这屋里不过你我二人,何必自欺欺人,说什么各安天命,还不就是力不从心?你若甘愿偏安,怎会说魏熠是自寻死路。
她前头数句,陶弘之皆不答,唯听到此,出言淡然道:“我只说自尽而亡,薛姑娘未免强词夺理。”
在薛凌听来,反倒觉得他狡辩无力,只是,她并不知道她看到的是自己。她想着过去那些岁月,她什么都不想要,仅仅是想霍云昇和魏塱死。
她以为她不想要。
等半枚兵符一到手,才发现,她以前的不想要,或许仅仅是因为知道自己什么都没有,能拿到这俩蠢狗的命已是不易。
一路走到今日,忽然发现,她似乎能拿到更多。一切可能拿到的东西,似乎都那么诱人,让她欲罢不能。
面前的陶弘之不想要,大概也就是他知道自己不能罢了。要如何告诉他,天下大势,尽在她一人囊中?
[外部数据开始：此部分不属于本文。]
/-! ## § 2. Rational triviality from ONE archimedean identity -/

include hη₃V hη₃W in
/-- **`χ″₃` IS TRIVIAL ON `U(⟨a₃⟩)(L⁺)`** as soon as `χ(♯(t,1_f)) · torusScalar_threeG η₃ (u_t) = adelicCharThree η₃ ((t,1_f) · 1_V)` on the
archimedean torus. -/
theorem hasRationalRestriction_charThreeDictG_one
    (hχinf : ∀ t : ↥(relNormOneInfUnits (↥(maximalRealSubfield L)) L),
      ((χ (QuotientGroup.mk (relNormOneInfToIdeles (↥(maximalRealSubfield L)) L t)) : Circle) : ℂ) *
          ((torusScalar_threeG V c.D hGR hGR₂ hGR₃ η₃
            ((cmAdelicOneEquivRelNormOne (L : Type)).symm (relNormOneInfToIdeles (↥(maximalRealSubfield L)) L t)) : ℂˣ) : ℂ) =
        ((adelicCharThree V c hGR hGR₂ hGR₃ η₃ (CMCenter (L : Type) (frameD V)
            ((cmAdelicOneEquivRelNormOne (L : Type)).symm (relNormOneInfToIdeles (↥(maximalRealSubfield L)) L t))) : ℂˣ) : ℂ)) :
    (splitLineThreeTwistedG V c hGR hGR₂ hGR₃ η₃ hη₃V).HasRationalRestriction (charThreeDictG V c hGR hGR₂ hGR₃ η₃ χ) 1 := by
  rw [SplitLine.hasRationalRestriction_iff]
  intro γ
  have h := charThreeDictG_rationalToFinAdelic V c hGR hGR₂ hGR₃ η₃ hη₃V hη₃W χ γ
  have hne : adelicCharThree V c hGR hGR₂ hGR₃ η₃ (CMCenter (L : Type) (frameD V) (ratInfOne (L : Type) (dW' c.D 1) (dW'_ne c.D 1) γ)) *
      1 = adelicCharThree V c hGR hGR₂ hGR₃ η₃ (CMCenter (L : Type) (frameD V) (ratInfOne (L : Type) (dW' c.D 1) (dW'_ne c.D 1) γ)) *
        ((adelicCharThree V c hGR hGR₂ hGR₃ η₃ (CMCenter (L : Type) (frameD V) (ratInfOne (L : Type) (dW' c.D 1) (dW'_ne c.D 1) γ)))⁻¹ *
          (Circle.toUnits (χ (QuotientGroup.mk
              (relNormOneInfToIdeles (↥(maximalRealSubfield L)) L (ratInfPart (L : Type) (dW' c.D 1) (dW'_ne c.D 1) γ)))) *
            torusScalar_threeG V c.D hGR hGR₂ hGR₃ η₃ (ratInfOne (L : Type) (dW' c.D 1) (dW'_ne c.D 1) γ))) := by
    rw [mul_one, mul_inv_cancel_left]
    apply Units.ext
    rw [Units.val_mul]
    exact (hχinf _).symm
  rw [MonoidHom.one_apply]
  exact h.trans (mul_left_cancel hne).symm
import Literature.Probability.Percolation.KSTPeriodicArmDuality
import Literature.Probability.Percolation.KSTPeriodicBridges
import Literature.Probability.Percolation.KSTPeriodicTopologyII
import HarnessLib

/-!
# KST-type RSW for periodic measures: discharges of the named statements

Topic `Literature/Probability/Percolation`. The named statements (`def … : Prop`) of
`KSTPeriodicStatements.lean` are proved one by one in the files `KSTPeriodic*.lean`, which import
the statements file; this sibling file (append-only) assembles the resulting unconditional
discharges `theorem <Name>_holds : <Name>` (the duality input `ArmDuality` is already the
unconditional theorem `armDuality` of `KSTPeriodicArmDuality.lean`).

* `CorridorA_holds` — the corridor lemma with a horizontal crosser
  [KohlerSchindlerTassion2023, §4.2, Lemma 2 with Remark 1]: `corridorA_of_armDuality`
  (`KSTPeriodicCorridor.lean`) fed with `armDuality`.
* `CorridorB_holds` — the corridor lemma as printed (vertical crosser, walls tied to the left and
  right sides) [KohlerSchindlerTassion2023, §4.2, Lemma 2]: `corridorB_of_armDuality` fed with
  `armDuality`.
* `BridgesGiveCrossings_holds` — Lemma 1(i),(iii) in weak periodic form (bridges give long
  crossings) [KohlerSchindlerTassion2023, §3, Lemma 1(i),(iii) and Comment 1]:
  `bridgesGiveCrossings_of` (`KSTPeriodicBridges.lean`) fed with the two planar inputs
  `archesMeet`, `partsToSegmentsMeet` (`KSTPeriodicTopologyII.lean`), so the
  assembly `weakPeriodicRSW_of` needs only its four remaining steps.

* `TopSideToLeftMeetsTB_holds`, `TopSideToRightMeetsTB_holds` — the folklore planar inputs of
  the corridor construction (a walk from the top side of a box to its left, resp. right, column
  meets every top–bottom walk of the box whose top endpoint it separates; discrete Jordan curve
  theorem, Kesten 1982 §2.2, Bollobás–Riordan 2006 Ch. 3): the theorems `topSideToLeftMeetsTB`,
  `topSideToRightMeetsTB` of `KSTPeriodicTopology.lean` (hook extensions outside the box +
  `exists_mem_support_of_crossing`).

## References

* [KohlerSchindlerTassion2023] L. Köhler-Schindler, V. Tassion, *Crossing probabilities for
  planar percolation*, Duke Math. J. 172 (2023) 809–838, arXiv:2011.04618, §1 (Duality),
  §3 (Lemma 1), §4.2 (Lemma 2, Remark 1).
* H. Kesten, *Percolation theory for mathematicians*, Birkhäuser (1982), §2.2.
* B. Bollobás, O. Riordan, *Percolation*, Cambridge Univ. Press (2006), Ch. 3.
-/

namespace Literature.Probability.Percolation

noncomputable section

namespace KSTPeriodic

/-- **Corridor lemma, horizontal crosser, holds** ([KohlerSchindlerTassion2023, §4.2, Lemma 2
with Remark 1]); proved as `corridorA_of_armDuality` from `armDuality`.
[cite: KohlerSchindlerTassion2023, Lemma 2 and Remark 1] -/
theorem CorridorA_holds : CorridorA :=
  corridorA_of_armDuality armDuality

/-- **Corridor lemma (as printed: vertical crosser) holds** ([KohlerSchindlerTassion2023, §4.2,
Lemma 2]: every top–bottom path of `S` avoiding the two walls `W ∪ W'` contains a corridor path);
proved as `corridorB_of_armDuality` from `armDuality`. [cite: KohlerSchindlerTassion2023, Lemma 2] -/
theorem CorridorB_holds : CorridorB :=
  corridorB_of_armDuality armDuality

/-- **Lemma 1(i),(iii), weak periodic form, holds** ([KohlerSchindlerTassion2023, §3, Lemma 1]:
for every `b₀ > 0` and integer aspect ratio `ρ ≥ 1` there is `c₀ > 0` such that for every
admissible measure carried by lattice configurations and every scale `n ≥ 1` divisible by `768k`,
a bridge probability `≥ b₀` at scale `n` forces `μ(𝓒_t(ρ n, n)) ≥ c₀`); proved as
`bridgesGiveCrossings_of` (constant `c₀ = (b₀/5)^(48ρ+2)`) from the planar inputs
`archesMeet` and `partsToSegmentsMeet` (`KSTPeriodicTopologyII.lean`).
[cite: KohlerSchindlerTassion2023, Lemma 1(i),(iii) and Comment 1] -/
theorem BridgesGiveCrossings_holds : ∀ k t : ℕ, BridgesGiveCrossings k t :=
  fun _ _ => bridgesGiveCrossings_of archesMeet partsToSegmentsMeet

/-- Discharge of the named fact `TopSideToLeftMeetsTB` (by `topSideToLeftMeetsTB`,
`KSTPeriodicTopology.lean`): in the box `[L,R] × [B,T]`, a walk from a top-side vertex lying
strictly to the right of the top endpoint of a top–bottom walk `γ` to the left column meets `γ`.
(Discrete Jordan curve theorem; Kesten 1982, §2.2; Bollobás–Riordan 2006, Ch. 3.) [folklore] -/
theorem TopSideToLeftMeetsTB_holds : TopSideToLeftMeetsTB := topSideToLeftMeetsTB

/-- Discharge of the named fact `TopSideToRightMeetsTB` (by `topSideToRightMeetsTB`,
`KSTPeriodicTopology.lean`): the mirror image — a walk from a top-side vertex strictly to the
left of the top endpoint of a top–bottom walk `γ` to the right column meets `γ`.
(Discrete Jordan curve theorem; Kesten 1982, §2.2; Bollobás–Riordan 2006, Ch. 3.) [folklore] -/
theorem TopSideToRightMeetsTB_holds : TopSideToRightMeetsTB := topSideToRightMeetsTB

end KSTPeriodic

end

end Literature.Probability.Percolation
不急,不急于今晚,陶弘之既承认了他祖上在宫内当差,能接触麒麟露的上一辈屈指可数,不愁查不出来。
薛凌道:“自寻还是自尽,陶兄心里有数,与我争论何意?承蒙厚爱,荣幸之至。我今晚只是前来买个物件,并非要替自个择个夫婿,就此别过把。”
“薛姑娘”,陶弘之先行起身伸手拦了她道:“我承认心有不忿,那又如何,论迹不论心。至于你说的心悦于你就要以你之喜恶为喜恶,更是荒谬。君子成人之美,不成人之恶,我不想眼睁睁看着你越陷越深。”
“何为美,何为恶?德以抱怨,何以报德?”
“以恶止恶,恶又生恶,则恶无穷也。”
薛凌哑口稍许,斜眼却瞧见椅子上还摊着那本佛鬼道的书,正是上回来,陶弘之指与她询问为何阎王判官长的凶恶煞,也是与菩萨一样在行善的那本书。
登时起了身过去拿起翻到地狱那页,扬起与陶弘之道:你说我要前往无间?不是,分明是无间不存于世,所以大地恶鬼横行。
我愿以身为无间,换从此宇内澄清。百年之后,话本图册,便是我也如此判官小鬼一般恶相,刀山惩鬼,油锅烹怪。不知会不会再有个陶兄指与他人,供我为佛,仰我在行善?
“薛姑娘。”
你心悦于我,我却瞧你不上。你若修佛,就去济世救民,你若修魔,就去蛊惑众生。
横则三山五岳,竖则四海九州。我薛落一生,宁肯早夭于原野,也绝不学你,在方寸之内苟活千岁。
她丢了书,转身向门外,陶弘之急追而来,道:“薛姑娘”。薛凌头也不回,院里宫灯还明,她翻身到墙外,即闻身后院门在想。
刻意放慢了脚步,却并没人追上来。
走出老远之后,薛凌回头,手却按着袖口处不肯放。这次再回江府已不用刻意去找江玉枫,含焉早早歇下。
薛凌径直回屋,轻手轻脚翻了好些时候,才找出个极精巧的盒子,小心翼翼将东西放了进去,又加了两道锁,犹还在暗想得赶紧送去个稳妥地。
下一个人,该去找找李阿牛。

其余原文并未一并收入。